Now it was time for pattern work. All of my approaches were very good, and we made normal and short field landings as well as short field and soft field takeoffs that were all safe.  Comparatively, the B777 is easy to land, but as a first officer I only average about one landing per month. After an unexpected go-around closely followed by a rejected takeoff, we were on our way back to Addison.

After making my first no-flap landing in years back at Addison, we completed a pleasant and thorough debrief. On our way back to the building, the instructor asked, “How many hours have you got?” When I responded that I had “logged, five point two,” he remarked that he was envious.  While I don’t feel that old, at this instructor’s age, I had zero flight time.  And at well over a thousand hours in his logbook, he’s in fact way ahead of where I was—just like so many young men and women taking to the skies nowadays.

I’ve survived some four or five industry disruptions, and they have barely seen their first.

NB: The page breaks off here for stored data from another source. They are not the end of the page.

/-!
# Regularity of a monomial chart with unit parameters (the toric chart of the ring of invariants)

Topic: `Literature/AlgebraicGeometry/Resolution`. PROOF side of `CossartPiltant2019ReductionP`
(`ArithmeticalThreefoldsLocal.lean`), eleventh brick of its one remaining input (C4) — descent of
local uniformization below the ramification field ([CoP1] Props. 9.3/9.5 with Lemma 9.4), on the
TORIC ROUTE (`InvariantLatticeToricChart.lean`, `MonomialChartCentreUnits.lean`): the REGULARITY
COUNT for the chart `T = A[y₁, …, y_d] ⊆ O` of a dominated local ring `A` whose maximal ideal is
generated by monomials in the `yᵢ` ([CoP1] proof of Lemma 9.4: "`S₁ := S̄_{𝔪_W ∩ S̄}` is a local
model of `W` and `S₁` is regular by (b)", HAL p. 29; Fulton §2.6: the charts `U_τ` of a
nonsingular subdivision are affine spaces). With `y₊` the `yᵢ` of positive value and `y₀` the
units, `MonomialChartCentreUnits.lean` gives `𝔪_{T_𝔭} = (y₊) + (𝔪_O ∩ A[y₀])` and
`𝔪_A T ⊆ (y₊)`; so `κ(A)[Y₀] → T_𝔭/(y₊)` is defined, the kernel `Q` of
`κ(A)[Y₀] → κ(O)` is prime, `κ(A)[Y₀]_Q` is a regular local ring (Mathlib: polynomial rings over
a field are regular) of dimension `ht Q ≤ #y₀`, and the images of `≤ #y₀` generators of `Q_Q`
together with `y₊` generate `𝔪_{T_𝔭}`: at most `d` generators. Hence:

* `isRegularLocalRing_locAtCentre_adjoin_monomials` — PROVED: if `dim T_𝔭 = d` (supplied by the
  dimension formula, `LocalModels.ringKrullDim_localization_centre_eq`, when `A` is universally
  catenary of dimension `d` and the residue field of `O` is algebraic over that of `A`), then
  `T_𝔭 = locAtCentre T O` is a regular local ring.
* `exists_toricChart_isRegularLocalRing_of_addSubgroup` — PROVED: the same for an arbitrary
  exponent lattice `N ⊇ ℓℤ^d` (diagonalisable abelian tame groups).
* `exists_toricChart_isRegularLocalRing` — PROVED, the `σ`-free core of the descent step of
  [CoP1] Lemma 9.4 assembled with `InvariantLatticeToricChart.lean`: for `𝔪_A` generated by
  monomials `x^w`, `t·w ≡ 0 (mod ℓ)`, in non-zero `x₁, …, x_d ∈ O`, there are Laurent monomials
  `yᵢ = x^{nᵢ} ∈ O` with `ℓ ∣ t·nᵢ` (a `ℤ`-basis of the invariant exponents) such that
  `A[y]_{𝔪_O ∩ A[y]}` is regular as soon as it has dimension `d`.

Everything is PROVED; no named facts are introduced.

## Sources

* V. Cossart, O. Piltant, *Resolution of singularities of threefolds in positive characteristic.
  I*, J. Algebra 320 (2008) 1051–1082: proof of Lemma 9.4, (53)–(54) (HAL hal-00139124, p. 29).
  [CossartPiltant2008]
* W. Fulton, *Introduction to Toric Varieties*, Ann. of Math. Studies 131 (1993): §2.1
  (nonsingular cones give affine spaces) and §2.6 (pp. 45–50). [Fulton1993Toric]
-/

noncomputable section
/-- The action is `F`-linear. [folklore] -/
instance instSMulCommClass : SMulCommClass (absoluteGaloisGroup F) F (HT hp) where
  smul_comm σ a f := by
    rw [Algebra.smul_def, Algebra.smul_def, smul_mul', smul_algebraMap]

/-- Each `Fil^i` is `Γ_F`-stable. [folklore] -/
theorem smul_mem_fil (σ : absoluteGaloisGroup F) {i : ℤ} {f : HT hp} (hf : f ∈ fil hp i) :
    σ • f ∈ fil hp i := fun n hn => (coeff_smul_eq_zero_iff hp σ f n).mpr (hf n hn)

end HT

end Literature.NumberTheory.PAdicHodge

end
import Literature.IUT.LogThetaLattice.GlobalLGPFrobenioidsCategorical
import HarnessLib

/-!
# [IUTchIII] Proposition 3.7 (v) at the CATEGORY level, C: arithmetic degrees and global log-volumes of the
# categorical Θ-pilot object ([FrdI] Prop. 5.3 "arithmetic degree" junction; SUBDAG-IUTchIII-Prop-37 row r20)
# (abc-iut cell, layer L6, typer-of-record lineage abc-iut-L6-t4; proof-only companion of
# `GlobalLGPFrobenioidsCategorical.lean`)

S. Mochizuki, *Inter-universal Teichmüller theory III*, kurims manuscript (May 2020), §3, Proposition 3.7 (v)
p. 112 l. 1–8 and Definition 3.8 (i) p. 112 l. 26–35 [claim: Mochizuki2012, status: disputed] ("its realification,
regarded as an object of `†𝒞^⊩_LGP` or `†𝒞^⊩_lgp`"), with Proposition 3.9 (iii) p. 117 (global log-volume = degree
of the arithmetic line bundle "relative to a suitable normalization") and [FrdI] Prop. 5.3 p. 103 / Thm. 6.4 (i)
p. 114 (the realification and its arithmetic degree `δ_A : Pic_Φ(A) ⥲ ℝ`) [cite: MochizukiFrdI2008, Prop. 5.3 p.103];
T. Dupuy, A. Hilado, *The statement of Mochizuki's Corollary 3.12*, Def. 3.1.1, §3.3 (`deĝ_lgp`, `P_q`, `P_Θ`)
[cite: DupuyHilado2025, §3.3].

PROOF-ONLY (no definition). §0: the weighted-diagonal embedding `embDiag` of part A is NOT FULL as a functor
into the product category once `l⋆ ≥ 2` (`embDiag_not_full`: a family of morphisms with DIFFERENT Frobenius
degrees in two labels lies in `Π_j (†𝓕⊛ℝ_MOD)_j` but not in the image) — so `†𝒞^⊩_LGP ⊆ Π_j (†𝓕⊛ℝ_MOD)_j` is a
genuine NON-full "subcategory … whose divisor and rational function monoids are determined … by the vector of
ratios" ([IUTchII] Cor. 4.5 (v) p. 133), exactly as part A's `exists_preimage_of_diagonal` (full onto COMMON-degree
weighted-diagonal morphisms) delimits it. §1: for abc-iut-L6-t4's categorical inhabitant `frobenioidSignature X` of
`GlobalLGPFrobenioidSignature` (`GlobalLGPFrobenioidsCategorical.lean`) and the printed splitting monoids
`Ψ^⊥_v = μ_{2l}^{diag}·(ζ_j q̲_v^{j²})_j^ℕ` (`SplittingMonoids.dhRoot`), the NUMBERS attached to the Θ-pilot object of
Definition 3.8 (i): the arithmetic degree (abc-iut-L6-d3's `frakDeg`, = global log-volume by
`globalLogVolume_frakRegion`, Prop. 3.9 (iii) at the model) of the object of `†𝒞^⊩_lgp` is `−deĝ_F(P_q)`
(`frakDeg_thetaPilotObject_frobenioidSignature`), that of its `j`-th embedded component in `(†𝓕⊛ℝ_MOD)_j` is
`−j²·deĝ_F(P_q) = −deĝ_F(P_{Θ,j})` (`frakDeg_embLGP_thetaPilotObject`), and the uniform average over `j ∈ 𝔽_l^⋇` is
`−deĝ_lgp(P_Θ) = −((l⋆+1)(2l⋆+1)/6)·deĝ_F(P_q) = −((l+1)/24)·deĝ_F(𝔮)` (`avg_frakDeg_embLGP_thetaPilotObject(_closed)`;
abc-iut-c312-3's `degLgp_thetaPilot(_closed)`, the coefficient printed in [IUTchIV] Thm. 1.10, Step (v)).
Nothing here asserts a disputed claim or takes a side on [IUTchIII] Cor. 3.12; typed ≠ discharged; instantiated
≠ endorsed.
-/

noncomputable section

namespace Literature.IUT.LogThetaLattice

namespace Prop37

open CategoryTheory NumberField IsDedekindDomain GlobalFrobenioidModels Literature.IUT.LogVolume
open Literature.IUT.HodgeArakelov Literature.NumberTheory.EllipticCurves

/-! ### §0 The weighted diagonal is a non-full subcategory -/

/-- **`embDiag` is not full** (`l⋆ ≥ 2`): the endomorphism family `((1, 0), (2, 0), (2, 0), …)` of the embedded zero
object in `Π_j (†𝓕⊛ℝ_MOD)_j` has different Frobenius degrees in the labels `j = 1, 2`, so it is not of the form
`(n, j²·u)_j` — the weighted diagonal of [IUTchII] Cor. 4.5 (v) / Rmk. 4.5.4 is a NON-full subcategory of the
product category. [claim: Mochizuki2012, status: disputed] -/
theorem embDiag_not_full (F : Type) [Field F] [NumberField F] {lstar : ℕ} (hl : 2 ≤ lstar) :
    ¬ (embDiag F lstar).Full := by
  intro hfull
  have h0 : 0 < lstar := lt_of_lt_of_le two_pos hl
  have h1 : 1 < lstar := lt_of_lt_of_le one_lt_two hl
  let Z : FrakRlfCat F := FrakRlfCat.of 0
  have heff' : ∀ (i : Fin lstar) (n : ℕ+), (0 : ModelFrakObj F) + (n : ℕ) • ((embDiag F lstar).obj Z i).obj -
      ((embDiag F lstar).obj Z i).obj ∈ effDiv (ModelPlaces F) (fun _ => ℝ) nonnegModel := by
    intro i n
    rw [embDiag_obj_obj, FrakRlfCat.obj_of, nsmul_zero, nsmul_zero, zero_add, sub_zero]
    exact (effDiv (ModelPlaces F) (fun _ => ℝ) nonnegModel).zero_mem
  let ψ : (embDiag F lstar).obj Z ⟶ (embDiag F lstar).obj Z := fun i =>
    FrakRlfCat.homMk (if (i : ℕ) = 0 then 1 else 2) 0 (realRatFn F).zero_mem (heff' i _)
  obtain ⟨φ, hφ⟩ := hfull.map_surjective ψ
  have hd0 : FrakRlfCat.deg φ = 1 := by
    have h := congrArg (fun η : (embDiag F lstar).obj Z ⟶ (embDiag F lstar).obj Z => FrakRlfCat.deg (η ⟨0, h0⟩)) hφ
    simpa [ψ] using h
  have hd1 : FrakRlfCat.deg φ = 2 := by
    have h := congrArg (fun η : (embDiag F lstar).obj Z ⟶ (embDiag F lstar).obj Z => FrakRlfCat.deg (η ⟨1, h1⟩)) hφ
    simpa [ψ] using h
  rw [hd0] at hd1
  exact absurd hd1 (by decide)

variable {F : Type} [Field F] [NumberField F] (X : PilotData F)
  (τ : ∀ v ∈ X.S, (v.adicCompletion F)ˣ)
  (hτ : ∀ v (hv : v ∈ X.S), ‖(τ v hv : v.adicCompletion F)‖ < 1 ∧
    tateJ (τ v hv : v.adicCompletion F) = (X.jE : v.adicCompletion F))
  (ρ : ∀ v ∈ X.S, (v.adicCompletion F)ˣ) (hρ : ∀ v (hv : v ∈ X.S), ρ v hv ^ (2 * X.l) = τ v hv)
  (ζ : ∀ v ∈ X.S, Fin X.lstar → ((v.adicCompletion F)ˣ)ˣ)
  (hζ : ∀ v (hv : v ∈ X.S) (i : Fin X.lstar), ζ v hv i ∈ rootsOfUnity (2 * X.l) ((v.adicCompletion F)ˣ))

include hτ hρ hζ in
/-- **The arithmetic degree of the categorical Θ-pilot object of `†𝒞^⊩_lgp`** ([FrdI] Thm. 6.4 (i) degree of an
object of the realification; abc-iut-L6-d3's `frakDeg`): `−deĝ_F(P_q)` (abc-iut-c312-3's `q`-pilot divisor, the
label-`1` theta pilot `P_{Θ,1} = 1²·P_q`). [claim: Mochizuki2012, status: disputed] -/
theorem frakDeg_thetaPilotObject_frobenioidSignature :
    frakDeg (thetaPilotObject (frobenioidSignature X) (SplittingMonoids.dhRoot X ρ ζ)).obj =
      -FinDivisor.deg F X.qPilot := by
  rw [thetaPilotObject_frobenioidSignature X τ hτ ρ hρ ζ hζ, FrakRlfCat.obj_of, frakDeg_ofFinDivisorFrak]

include hτ hρ hζ in
/-- **[IUTchIII] Prop. 3.9 (iii) for the categorical Θ-pilot object**: its global log-volume (region of the
underlying real family of fractional ideals, abc-iut-L6-d3's `frakRegion` / `globalLogVolume_frakRegion`) is the
degree `−deĝ_F(P_q)`. [claim: Mochizuki2012, status: disputed] -/
theorem globalLogVolume_thetaPilotObject_frobenioidSignature :
    globalLogVolume (divisorLogVolume F)
        (frakRegion (thetaPilotObject (frobenioidSignature X) (SplittingMonoids.dhRoot X ρ ζ)).obj) =
      -FinDivisor.deg F X.qPilot := by
  rw [globalLogVolume_frakRegion, frakDeg_thetaPilotObject_frobenioidSignature X τ hτ ρ hρ ζ hζ]

include hτ hρ hζ in
/-- **The degrees of the embedded components** (Prop. 3.7 (v) realified product embedding, weight `j²` on the
`j`-th factor `(†𝓕⊛ℝ_MOD)_j`): `−deĝ_F(P_{Θ,j}) = −j²·deĝ_F(P_q)`. [claim: Mochizuki2012, status: disputed] -/
theorem frakDeg_embLGP_thetaPilotObject (i : Fin X.lstar) :
    frakDeg ((frobenioidSignature X).embLGP
        (thetaPilotObject (frobenioidSignature X) (SplittingMonoids.dhRoot X ρ ζ)) i).obj =
      -FinDivisor.deg F (X.thetaPilot i) := by
  rw [embLGP_thetaPilotObject_frobenioidSignature X τ hτ ρ hρ ζ hζ]
  exact frakDeg_ofFinDivisorFrak _

include hτ hρ hζ in
/-- … equivalently `−(j² · deĝ_F(P_q))` (abc-iut-c312-3's `deg_thetaPilot`). [claim: Mochizuki2012, status: disputed] -/
theorem frakDeg_embLGP_thetaPilotObject' (i : Fin X.lstar) :
    frakDeg ((frobenioidSignature X).embLGP
        (thetaPilotObject (frobenioidSignature X) (SplittingMonoids.dhRoot X ρ ζ)) i).obj =
      -((((i : ℕ) + 1 : ℝ) ^ 2) * FinDivisor.deg F X.qPilot) := by
  rw [frakDeg_embLGP_thetaPilotObject X τ hτ ρ hρ ζ hζ, PilotData.deg_thetaPilot]

include hτ hρ hζ in
/-- **The uniform average of the degrees of the embedded components is `−deĝ_lgp(P_Θ)`** (Dupuy–Hilado's
lgp-degree, "simply the uniform average of the degrees of its components"; the procession-normalised average
over `j ∈ 𝔽_l^⋇` of [IUTchIII] Prop. 3.9 / [IUTchI] Prop. 4.11) `= −((l⋆+1)(2l⋆+1)/6)·deĝ_F(P_q)`.
[cite: DupuyHilado2025, Def. 3.1.1, §3.3] -/
theorem avg_frakDeg_embLGP_thetaPilotObject :
    (1 / (X.lstar : ℝ)) * ∑ i : Fin X.lstar, frakDeg ((frobenioidSignature X).embLGP
        (thetaPilotObject (frobenioidSignature X) (SplittingMonoids.dhRoot X ρ ζ)) i).obj =
      -((((X.lstar : ℝ) + 1) * (2 * X.lstar + 1) / 6) * FinDivisor.deg F X.qPilot) := by
  simp only [frakDeg_embLGP_thetaPilotObject X τ hτ ρ hρ ζ hζ, Finset.sum_neg_distrib, mul_neg]
  rw [← X.degLgp_thetaPilot, LgpDivisor.degLgp]

include hτ hρ hζ in
/-- … in closed form `−((l+1)/24)·deĝ_F(𝔮)` with `𝔮 = Σ_{v∈S} ord_v(q_v)[v]` — the coefficient "`(l+1)/24`" printed in
[IUTchIV] Thm. 1.10, Step (v) (abc-iut-c312-3's `degLgp_thetaPilot_closed`). [cite: DupuyHilado2025, Def. 3.1.1, §3.3] -/
theorem avg_frakDeg_embLGP_thetaPilotObject_closed :
    (1 / (X.lstar : ℝ)) * ∑ i : Fin X.lstar, frakDeg ((frobenioidSignature X).embLGP
        (thetaPilotObject (frobenioidSignature X) (SplittingMonoids.dhRoot X ρ ζ)) i).obj =
      -((((X.l : ℝ) + 1) / 24) * FinDivisor.deg F X.qDivisor) := by
  simp only [frakDeg_embLGP_thetaPilotObject X τ hτ ρ hρ ζ hζ, Finset.sum_neg_distrib, mul_neg]
  rw [← X.degLgp_thetaPilot_closed, LgpDivisor.degLgp]

include hτ hρ hζ in
/-- The Θ-side degree average is STRICTLY BELOW the degree of the `†𝒞^⊩_lgp`-object itself (`deĝ(P_q) <
deĝ_lgp(P_Θ)`, abc-iut-c312-3's `deg_qPilot_lt_degLgp_thetaPilot`): the weights `j²` matter.
[cite: DupuyHilado2025, §3.3] -/
theorem avg_frakDeg_embLGP_lt_frakDeg_thetaPilotObject :
    (1 / (X.lstar : ℝ)) * ∑ i : Fin X.lstar, frakDeg ((frobenioidSignature X).embLGP
        (thetaPilotObject (frobenioidSignature X) (SplittingMonoids.dhRoot X ρ ζ)) i).obj <
      frakDeg (thetaPilotObject (frobenioidSignature X) (SplittingMonoids.dhRoot X ρ ζ)).obj := by
  rw [frakDeg_thetaPilotObject_frobenioidSignature X τ hτ ρ hρ ζ hζ]
  simp only [frakDeg_embLGP_thetaPilotObject X τ hτ ρ hρ ζ hζ, Finset.sum_neg_distrib, mul_neg]
  rw [← LgpDivisor.degLgp, neg_lt_neg_iff]
  exact X.deg_qPilot_lt_degLgp_thetaPilot

end Prop37

end Literature.IUT.LogThetaLattice

end
import Summits.NavierStokesRegularity.NavierStokesRegularity.Theorems.PerpetualPumpAveragedTypeIBlowupPeakContinuity
import Summits.NavierStokesRegularity.NavierStokesRegularity.Theorems.PerpetualPumpAveragedTypeIBlowupWellposed

/-!
# Crux `PerpetualPump.AveragedTypeIBlowup` (stmt-NavierStokesRegularity-1835), line `Sketch`:
# stub `peakAt` — the renormalised amplitude of a step is continuous in the datum

This file proves the registered stub `stub_peakAt` of the line skeleton
`Cruxes/AveragedTypeIBlowup/Lines/Sketch.lean`, verbatim (tree vocabulary, let-free: the structure
constants `α`, the mode heat kernels `kern`, the critical variables `bvo, wvo`, the kernel majorants
`M0o, M1o`, the constants `q, R, lad` and the solution class `Sol` of the exact Volterra chain are
bound variables pinned by defining equations; `val : ℝ → Fin 2 → ℤ → ℝ → ℝ` is a value function
assumed to agree with every solution from the datum `A` on its lifespan).

In the nested-interval shooting argument over the datum amplitude `A`, the renormalised amplitude of
step `k` is `β_k(A) := sup {b_k(A, t) : 0 ≤ t ≤ τ(A)}` with `b_k(A, ·) = bvo (val A) k` the `k`-th
carrier and `τ(A) := inf {t ≥ 0 : b_{k+1}(A, t) ≥ 1}` the first time the next carrier reaches `1`.
The stub: at a datum `A₀` whose solution `Y` (living on `[0, S)`) crosses `b_{k+1} = 1` strictly
for the first time at `tc` (`b_{k+1} < 1` on `[0, tc)`, `= 1` at `tc`, `> 1` on `(tc, tc + δ]`,
`tc + δ < S`), `β_k` is continuous at `A₀` and equals `sup {b_k(Y, t) : 0 ≤ t ≤ tc}`.

Proof.
* `peakAt_persist`: the persistence half (ii) of the accepted `stub_wellposed`, rephrased in the
  `Sol` vocabulary — if `Sol A₁ S₁ Y₁` and `0 ≤ T < S₁`, every datum `A₂` near `A₁` has a solution
  `Sol A₂ S₂ Y₂` with `T < S₂`, `(1+ε₀)^{10n}|Y₁ - Y₂| ≤ L|A₁ - A₂|` on `[0, T]`.
* `peakAt_val_near`: hence (through `val A = Y_A`) every carrier `t ↦ bvo (val A₁) n t` is continuous
  on `[0, T]` and `A ↦ bvo (val A) n t` is continuous at `A₁` uniformly in `t ∈ [0, T]`.
* `peakAt_continuousOn_uncurry`: continuity in `t` for each parameter plus locally uniform-in-`t`
  continuity in the parameter give joint continuity (an `ε/2` argument), on a closed rectangle
  `[A₀ - δ', A₀ + δ'] × [0, tc + δ']`, `δ' = min δ (δ₀/2)`.
* `stub_peakContinuity` (accepted) then gives the continuity at `A₀`, and `peakContinuity_sInf_eq`
  the value identity (`τ(A₀) = tc`, and `val A₀ = Y` on `[0, tc] ⊂ [0, S)`).

## References

* T. Tao, *Finite time blowup for an averaged three-dimensional Navier–Stokes equation*, J. Amer.
  Math. Soc. 29 (2016), 601–674 = arXiv:1402.0290v3, §4 p. 22 (4.14), §5 (context; the lemma itself
  is folklore ODE/real analysis). [`Tao2016AveragedNS`]
-/

noncomputable section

But they are doing exactly what I’ve suggested, which is prepare and continue to build experience, because when the time comes, your career will skyrocket. Seniority is the name of the game. One day my instructor, and many just like him, will be up in the flight levels with all the perks and sacrifices—and realize the best part of their careers was sneaking below Class Bravos.

Enderson Rafael
Latest posts by Enderson Rafael (see all)
6 replies
  1. mike harper
    mike harper says:

    The aurora opening reminded me of my PanAm pilot friend telling of a similar flight where he announced to the cabin of the wonderful display and got negative blowback because it interrupted the inflight movie. Now days it is good that the cockpit door is locked.

  2. Bruno Defelippe
    Bruno Defelippe says:

    Parabens Enderson, imagino una muito boa esperiencia no C172! Congratulations Enderson, I imagine a beautiful experience on the C172!